### EXTRACTED ENTRIES

import Literature.Probability.Percolation.MarkedLoopBoundarySpanCornerCriterion
import Literature.Probability.LatticeModels.TemperleyLiebCapContract
import HarnessLib

/-!
# Boundary span from TIGHTENING and the SIDEWAYS TOWER: the assembly criterion along a sub-family of marked domains («BSPAN-SIDEWAYS-CRITERION»)

Topic `Literature/Probability/Percolation`; generic-`k` layer of the marked-loop (Khristoforov–Smirnov) lineage; a rider on `MarkedLoopBoundarySpanCornerCriterion.lean`
(«BSPAN-CORNER-CRITERION»: ★★★ `bNonvanish_of_laws_stable_corners` — boundary non-degeneracy from stability of the span of ALL home-arc laws under the CORNER-PAIR
generators `e_j`, `j ≤ k−2`, plus one realised pattern; via the head theorem with initial generators `span_eq_top_of_stable_initial`) and on
`LatticeModels/TemperleyLiebCapContract.lean` (★★ `tlL_one_eq_capInsL_comp_contractL`: `e_j = capInsL j ∘ contractL j` at loop weight `1`).

Two sharpenings, purely linear-algebraic, in the shape the lane's surgery calculus delivers (HOME `FINDING-BSPAN-SLIDE-INDUCTION.md` §4):

* ★★ `bNonvanish_of_subfamily_stable_corners` / `bSpan_of_subfamily_stable_corners(')` — the corner-pair criterion for an arbitrary SUB-FAMILY `T` of home-arc lawpoints: if
  the span of the laws of `T` is stable under every corner-pair generator and one pattern is realised at a member of `T`, then `BNonvanish k` / `BSpan k` (home arc, every arc);
* ★ `tlL_one_mem_span_of_sideways` — **THE SIDEWAYS TOWER, algebraic skeleton**: if `contractL j L₀ = X₁ − X₀` (the one-hexagon contraction F2 at a tight pair),
  `capInsL j X₀ = L_h − L₀` (F1 on the same hexagon) and `capInsL j X₁ = L₂ − L₁` (F1 on a SECOND hexagon attached beside the first), then
  `e_j L₀ = L₂ − L₁ − L_h + L₀`, a combination of four laws of the same level (no hexagon is stacked on another, so every domain stays admissible);
* ★★★ `bNonvanish_of_tighten_sideways` / `bSpan_of_tighten_sideways'` — **THE ASSEMBLY CRITERION**: let `T` be a family of home-arc lawpoints of `k = 2m+1`-marked domains
  containing one realised pattern. Suppose that for every corner pair `j ≤ k−2` and every member `z ∈ T` the law `lawLP z` lies in the span of the laws of those members
  `w ∈ T` that are «sideways tower-able at `j` inside `T`» — i.e. admit vectors `X₀, X₁` of the planar module of `k − 1` sites and members `w_h, w₁, w₂ ∈ T` with
  `contractL j (lawLP w) = X₁ − X₀`, `capInsL j X₀ = lawLP w_h − lawLP w`, `capInsL j X₁ = lawLP w₂ − lawLP w₁` (TIGHTENING). Then `BNonvanish k` and `BSpan k` hold on every
  arc.

The lane's intended instance (not in this file; numerics in the FINDING, §3–§4: tightening trees close at depth = gap length − 1 with tower-able leaves, the sideways identity
holds in every instance checked): `T` = lawpoints of «sandpile» domains (a thick base with supported hanging cells, marks on the lower boundary); TIGHTENING = iterated
one-mark SLIDES `law(Ω ∪ h; u ↦ a) = law(Ω; u) + law(Ω; u ↦ q)`; `X₀ = law(Ω; M̂)`, `X₁ = law(Ω ∪ h; M̂)` for the hexagon `h` whose contact ends are the tight pair, `w_h` = the
pair moved onto `h`, `w₁, w₂` = the F1 pair of a second supported hexagon beside `h`. Nothing about their truth is claimed here.

## References
* M. Khristoforov, S. Smirnov, *Percolation and O(1) loop model*, arXiv:2111.15612 (2021), §1.2 (arXiv v1 p. 2: the law of the link pattern), §2 Lemma 4 (p. 4), eq. (4)
  and Remark 6 (p. 5).
* D. Ridout, Y. Saint-Aubin, *Standard modules, induction and the structure of the Temperley–Lieb algebra*, Adv. Theor. Math. Phys. 18 (2014) = arXiv:1204.4505, §3 Prop.
  3.3 (arXiv p. 13).
* P. A. Pearce, V. Rittenberg, J. de Gier, B. Nienhuis, *Temperley–Lieb stochastic processes*, J. Phys. A 35 (2002) L661–L668, §2 (the monoid move `e_j`; cup–cap).

## Mathlib / tree
Tree: `MarkedLoopBoundarySpanCornerCriterion` (whole-family version, for comparison), `LatticeModels/TemperleyLiebPercolationHeadInitial` (`span_eq_top_of_stable_initial`),
`LatticeModels/TemperleyLiebCapContract` (`capInsL`, `contractL`, `tlL_one_eq_capInsL_comp_contractL`), `MarkedLoopBoundarySpanCriterion` (`totalMass_lawLP_ne_zero`),
`MarkedLoopBoundaryLawModule` (`lawLP`, `bNonvanish_last_iff_span_lawLP`), `MarkedLoopBoundarySpan` (`ArcPoint`, `BSpan`, `BNonvanish`, `bSpan_iff_bNonvanish`, `bNonvanish_iff`).
Mathlib: `Submodule.span_le`, `Submodule.span_induction`, `Submodule.span_mono`.
-/

open Finset

namespace Literature.Probability.Percolation.MarkedLoops

open Literature.Probability.Percolation Literature.Probability.LatticeModels
open Literature.Probability.LatticeModels.TemperleyLieb
open TriMarkedDomain

/-! ### The corner-pair criterion along a sub-family -/

section Subfamily

variable {m : ℕ}

/-- ★★ **THE CORNER-PAIR STABILITY CRITERION ALONG A SUB-FAMILY**: if the span of the home-arc laws of a family `T` of lawpoints of `(2m+1)`-marked domains is stable under every
corner-pair generator `e_j`, `j ≤ 2m−1`, and some pattern is realised at a member of `T`, then `BNonvanish (2m+1)` holds on the home arc (the laws of `T` alone already span the
planar module). [cite: KhristoforovSmirnov2021, §2 Lemma 4 (arXiv v1 p. 4), eq. (4) and Remark 6 (p. 5); RidoutSaintAubin2014TL, §3 Prop. 3.3 (arXiv p. 13); PearceRittenbergDeGierNienhuis2002, §2] -/
theorem bNonvanish_of_subfamily_stable_corners (T : Set (Σ D : TriMarkedDomain (2 * m + 1), ArcPoint D (Fin.last (2 * m))))
    (hstab : ∀ (j : Fin (2 * m + 1)), j.val < 2 * m → ∀ zz : T,
      tlL ℂ 1 j (lawLP zz.1.2) ∈ Submodule.span ℂ (Set.range fun ww : T => lawLP ww.1.2))
    (h0 : ∃ zz : T, ∃ q : Pat₀ (2 * m + 1), patternCount zz.1.1 zz.1.2.v zz.1.2.i q.1 ≠ 0) :
    BNonvanish (2 * m + 1) (Fin.last (2 * m)) := by
  obtain ⟨zz₀, q₀, hq₀⟩ := h0
  have hT : Submodule.span ℂ (Set.range fun ww : T => lawLP ww.1.2) = ⊤ :=
    span_eq_top_of_stable_initial (fun ww : T => lawLP ww.1.2) hstab (i₀ := zz₀) (totalMass_lawLP_ne_zero zz₀.1.2 hq₀)
  rw [bNonvanish_last_iff_span_lawLP, ← top_le_iff, ← hT]
  refine Submodule.span_le.2 ?_
  rintro _ ⟨ww, rfl⟩
  exact Submodule.subset_span ⟨ww.1, rfl⟩

/-- ★★ **… and boundary span on the home arc.** [cite: KhristoforovSmirnov2021, §2 eq. (4) and Remark 6 (arXiv v1 p. 5); RidoutSaintAubin2014TL, §3 Prop. 3.3 (arXiv p. 13)] -/
theorem bSpan_of_subfamily_stable_corners (T : Set (Σ D : TriMarkedDomain (2 * m + 1), ArcPoint D (Fin.last (2 * m))))
    (hstab : ∀ (j : Fin (2 * m + 1)), j.val < 2 * m → ∀ zz : T,
      tlL ℂ 1 j (lawLP zz.1.2) ∈ Submodule.span ℂ (Set.range fun ww : T => lawLP ww.1.2))
    (h0 : ∃ zz : T, ∃ q : Pat₀ (2 * m + 1), patternCount zz.1.1 zz.1.2.v zz.1.2.i q.1 ≠ 0) :
    BSpan (2 * m + 1) (Fin.last (2 * m)) :=
  (bSpan_iff_bNonvanish _).2 (bNonvanish_of_subfamily_stable_corners T hstab h0)

/-- ★★ **… on EVERY arc** (`k = 2m+3 ≥ 3`). [cite: KhristoforovSmirnov2021, §1.2 (arXiv v1 p. 2: cyclic indexing); §2 eq. (4) (p. 5); RidoutSaintAubin2014TL, §3 Prop. 3.3 (arXiv p. 13)] -/
theorem bSpan_of_subfamily_stable_corners' {m : ℕ} (T : Set (Σ D : TriMarkedDomain (2 * (m + 1) + 1), ArcPoint D (Fin.last (2 * (m + 1)))))
    (hstab : ∀ (j : Fin (2 * (m + 1) + 1)), j.val < 2 * (m + 1) → ∀ zz : T,
      tlL ℂ 1 j (lawLP zz.1.2) ∈ Submodule.span ℂ (Set.range fun ww : T => lawLP ww.1.2))
    (h0 : ∃ zz : T, ∃ q : Pat₀ (2 * (m + 1) + 1), patternCount zz.1.1 zz.1.2.v zz.1.2.i q.1 ≠ 0)
    (a : Fin (2 * (m + 1) + 1)) : BSpan (2 * (m + 1) + 1) a ∧ BNonvanish (2 * (m + 1) + 1) a := by
  have h := bNonvanish_of_subfamily_stable_corners T hstab h0
  have ha : BNonvanish (2 * (m + 1) + 1) a := (bNonvanish_iff (n := 2 * m + 1) a (Fin.last (2 * (m + 1)))).2 h
  exact ⟨(bSpan_iff_bNonvanish a).2 ha, ha⟩

end Subfamily

/-! ### The sideways tower -/

section Sideways

variable {R : Type*} [CommRing R] {n : ℕ}

/-- ★ **THE SIDEWAYS TOWER (algebraic skeleton)**: at loop weight `1`, if `contractL j L₀ = X₁ − X₀`, `capInsL j X₀ = L_h − L₀` and `capInsL j X₁ = L₂ − L₁`, then
`e_j L₀ = L₂ − L₁ − L_h + L₀` (`e_j = capInsL j ∘ contractL j`). In the lane: `X₀`, `X₁` are the laws of `Ω` and `Ω ∪ h` with the tight pair unmarked (F2), `L_h` the pair moved
onto `h` (F1), `L₁`, `L₂` the F1 pair of a second hexagon attached BESIDE `h` — four laws of admissible domains of the same level.
[cite: PearceRittenbergDeGierNienhuis2002, §2 ((monoid): the cup–cap move `e_j`)] -/
theorem tlL_one_eq_sideways (j : Fin (n + 1)) {L₀ Lh L₁ L₂ : LinkPattern (n + 1 + 1) →₀ R} {X₀ X₁ : LinkPattern n →₀ R}
    (hF2 : contractL R j L₀ = X₁ - X₀) (hF1 : capInsL R j X₀ = Lh - L₀) (hF1' : capInsL R j X₁ = L₂ - L₁) :
    tlL R (1 : R) j L₀ = L₂ - L₁ - Lh + L₀ := by
  rw [tlL_one_eq_capInsL_comp_contractL, LinearMap.comp_apply, hF2, map_sub, hF1, hF1']
  abel

/-- ★ **… hence `e_j L₀` lies in any subspace containing the four laws.** [cite: PearceRittenbergDeGierNienhuis2002, §2 ((monoid): the cup–cap move `e_j`)] -/
theorem tlL_one_mem_of_sideways (j : Fin (n + 1)) {W : Submodule R (LinkPattern (n + 1 + 1) →₀ R)} {L₀ Lh L₁ L₂ : LinkPattern (n + 1 + 1) →₀ R}
    {X₀ X₁ : LinkPattern n →₀ R} (hF2 : contractL R j L₀ = X₁ - X₀) (hF1 : capInsL R j X₀ = Lh - L₀) (hF1' : capInsL R j X₁ = L₂ - L₁)
    (h₀ : L₀ ∈ W) (hh : Lh ∈ W) (h₁ : L₁ ∈ W) (h₂ : L₂ ∈ W) : tlL R (1 : R) j L₀ ∈ W := by
  rw [tlL_one_eq_sideways j hF2 hF1 hF1']
  exact W.add_mem (W.sub_mem (W.sub_mem h₂ h₁) hh) h₀

end Sideways

/-! ### The assembly criterion: tightening + sideways towers -/

section Assembly

variable {m : ℕ}

/-- ★★★ **BOUNDARY NON-DEGENERACY FROM TIGHTENING AND SIDEWAYS TOWERS.** Let `T` be a family of home-arc lawpoints of `(2m+1)`-marked domains with one realised pattern. Suppose
that for every corner pair `j ≤ 2m−1` and every `z ∈ T` the law `lawLP z` lies in the span of the laws of the members `w ∈ T` which are SIDEWAYS TOWER-ABLE AT `j` INSIDE `T`:
there are `X₀, X₁` in the planar module of `2m` sites and members `w_h, w₁, w₂ ∈ T` with `contractL j (lawLP w) = X₁ − X₀`, `capInsL j X₀ = lawLP w_h − lawLP w`,
`capInsL j X₁ = lawLP w₂ − lawLP w₁` (TIGHTENING). Then `BNonvanish (2m+1)` on the home arc. [cite: KhristoforovSmirnov2021, §2 Lemma 4 (arXiv v1 p. 4), eq. (4) and Remark 6 (p. 5); RidoutSaintAubin2014TL, §3 Prop. 3.3 (arXiv p. 13); PearceRittenbergDeGierNienhuis2002, §2] -/
theorem bNonvanish_of_tighten_sideways (T : Set (Σ D : TriMarkedDomain (2 * m + 1), ArcPoint D (Fin.last (2 * m))))
    (h0 : ∃ zz : T, ∃ q : Pat₀ (2 * m + 1), patternCount zz.1.1 zz.1.2.v zz.1.2.i q.1 ≠ 0)
    (htight : ∀ (j : Fin (2 * m + 1)), j.val < 2 * m → ∀ zz : T,
      lawLP zz.1.2 ∈ Submodule.span ℂ (Set.range fun ww : {ww : T //
          ∃ (X₀ X₁ : LinkPattern (2 * m) →₀ ℂ) (wh w₁ w₂ : T), contractL ℂ j (lawLP ww.1.2) = X₁ - X₀ ∧
            capInsL ℂ j X₀ = lawLP wh.1.2 - lawLP ww.1.2 ∧ capInsL ℂ j X₁ = lawLP w₂.1.2 - lawLP w₁.1.2} => lawLP ww.1.1.2)) :
    BNonvanish (2 * m + 1) (Fin.last (2 * m)) := by
  refine bNonvanish_of_subfamily_stable_corners T (fun j hj zz => ?_) h0
  set W := Submodule.span ℂ (Set.range fun ww : T => lawLP ww.1.2) with hW
  -- `e_j` of every tower-able member lies in `W`; by linearity so does `e_j` of everything in their span
  have key : ∀ x, x ∈ Submodule.span ℂ (Set.range fun ww : {ww : T //
      ∃ (X₀ X₁ : LinkPattern (2 * m) →₀ ℂ) (wh w₁ w₂ : T), contractL ℂ j (lawLP ww.1.2) = X₁ - X₀ ∧
        capInsL ℂ j X₀ = lawLP wh.1.2 - lawLP ww.1.2 ∧ capInsL ℂ j X₁ = lawLP w₂.1.2 - lawLP w₁.1.2} => lawLP ww.1.1.2) → tlL ℂ 1 j x ∈ W := by
    intro x hx
    refine Submodule.span_induction ?_ ?_ ?_ ?_ hx
    · rintro _ ⟨⟨ww, X₀, X₁, wh, w₁, w₂, hF2, hF1, hF1'⟩, rfl⟩
      exact tlL_one_mem_of_sideways j hF2 hF1 hF1' (Submodule.subset_span ⟨ww, rfl⟩) (Submodule.subset_span ⟨wh, rfl⟩)
        (Submodule.subset_span ⟨w₁, rfl⟩) (Submodule.subset_span ⟨w₂, rfl⟩)
    · rw [map_zero]; exact W.zero_mem
    · intro x y _ _ hx hy; rw [map_add]; exact W.add_mem hx hy
    · intro c x _ hx; rw [map_smul]; exact W.smul_mem c hx
  exact key _ (htight j hj zz)

/-- ★★★ **… AND BOUNDARY SPAN ON EVERY ARC** (`k = 2m+3 ≥ 3`). [cite: KhristoforovSmirnov2021, §1.2 (arXiv v1 p. 2: cyclic indexing); §2 eq. (4) and Remark 6 (p. 5); RidoutSaintAubin2014TL, §3 Prop. 3.3 (arXiv p. 13)] -/
theorem bSpan_of_tighten_sideways' {m : ℕ} (T : Set (Σ D : TriMarkedDomain (2 * (m + 1) + 1), ArcPoint D (Fin.last (2 * (m + 1)))))
    (h0 : ∃ zz : T, ∃ q : Pat₀ (2 * (m + 1) + 1), patternCount zz.1.1 zz.1.2.v zz.1.2.i q.1 ≠ 0)
    (htight : ∀ (j : Fin (2 * (m + 1) + 1)), j.val < 2 * (m + 1) → ∀ zz : T,
      lawLP zz.1.2 ∈ Submodule.span ℂ (Set.range fun ww : {ww : T //
          ∃ (X₀ X₁ : LinkPattern (2 * (m + 1)) →₀ ℂ) (wh w₁ w₂ : T), contractL ℂ j (lawLP ww.1.2) = X₁ - X₀ ∧
            capInsL ℂ j X₀ = lawLP wh.1.2 - lawLP ww.1.2 ∧ capInsL ℂ j X₁ = lawLP w₂.1.2 - lawLP w₁.1.2} => lawLP ww.1.1.2))
    (a : Fin (2 * (m + 1) + 1)) : BSpan (2 * (m + 1) + 1) a ∧ BNonvanish (2 * (m + 1) + 1) a := by
  have h := bNonvanish_of_tighten_sideways T h0 htight
  have ha : BNonvanish (2 * (m + 1) + 1) a := (bNonvanish_iff (n := 2 * m + 1) a (Fin.last (2 * (m + 1)))).2 h
  exact ⟨(bSpan_iff_bNonvanish a).2 ha, ha⟩

end Assembly

end Literature.Probability.Percolation.MarkedLoops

### EXERCISE DESCRIPTION
Of the entries above, repeat exactly the lines between the line with "a sub-family -/" and the line with "planar module). [cite: KhristoforovSmirnov2021, §2", inclusive, and no others.

### ANSWER BELOW
/-! ### The corner-pair criterion along a sub-family -/

section Subfamily

variable {m : ℕ}

/-- ★★ **THE CORNER-PAIR STABILITY CRITERION ALONG A SUB-FAMILY**: if the span of the home-arc laws of a family `T` of lawpoints of `(2m+1)`-marked domains is stable under every
corner-pair generator `e_j`, `j ≤ 2m−1`, and some pattern is realised at a member of `T`, then `BNonvanish (2m+1)` holds on the home arc (the laws of `T` alone already span the
planar module). [cite: KhristoforovSmirnov2021, §2 Lemma 4 (arXiv v1 p. 4), eq. (4) and Remark 6 (p. 5); RidoutSaintAubin2014TL, §3 Prop. 3.3 (arXiv p. 13); PearceRittenbergDeGierNienhuis2002, §2] -/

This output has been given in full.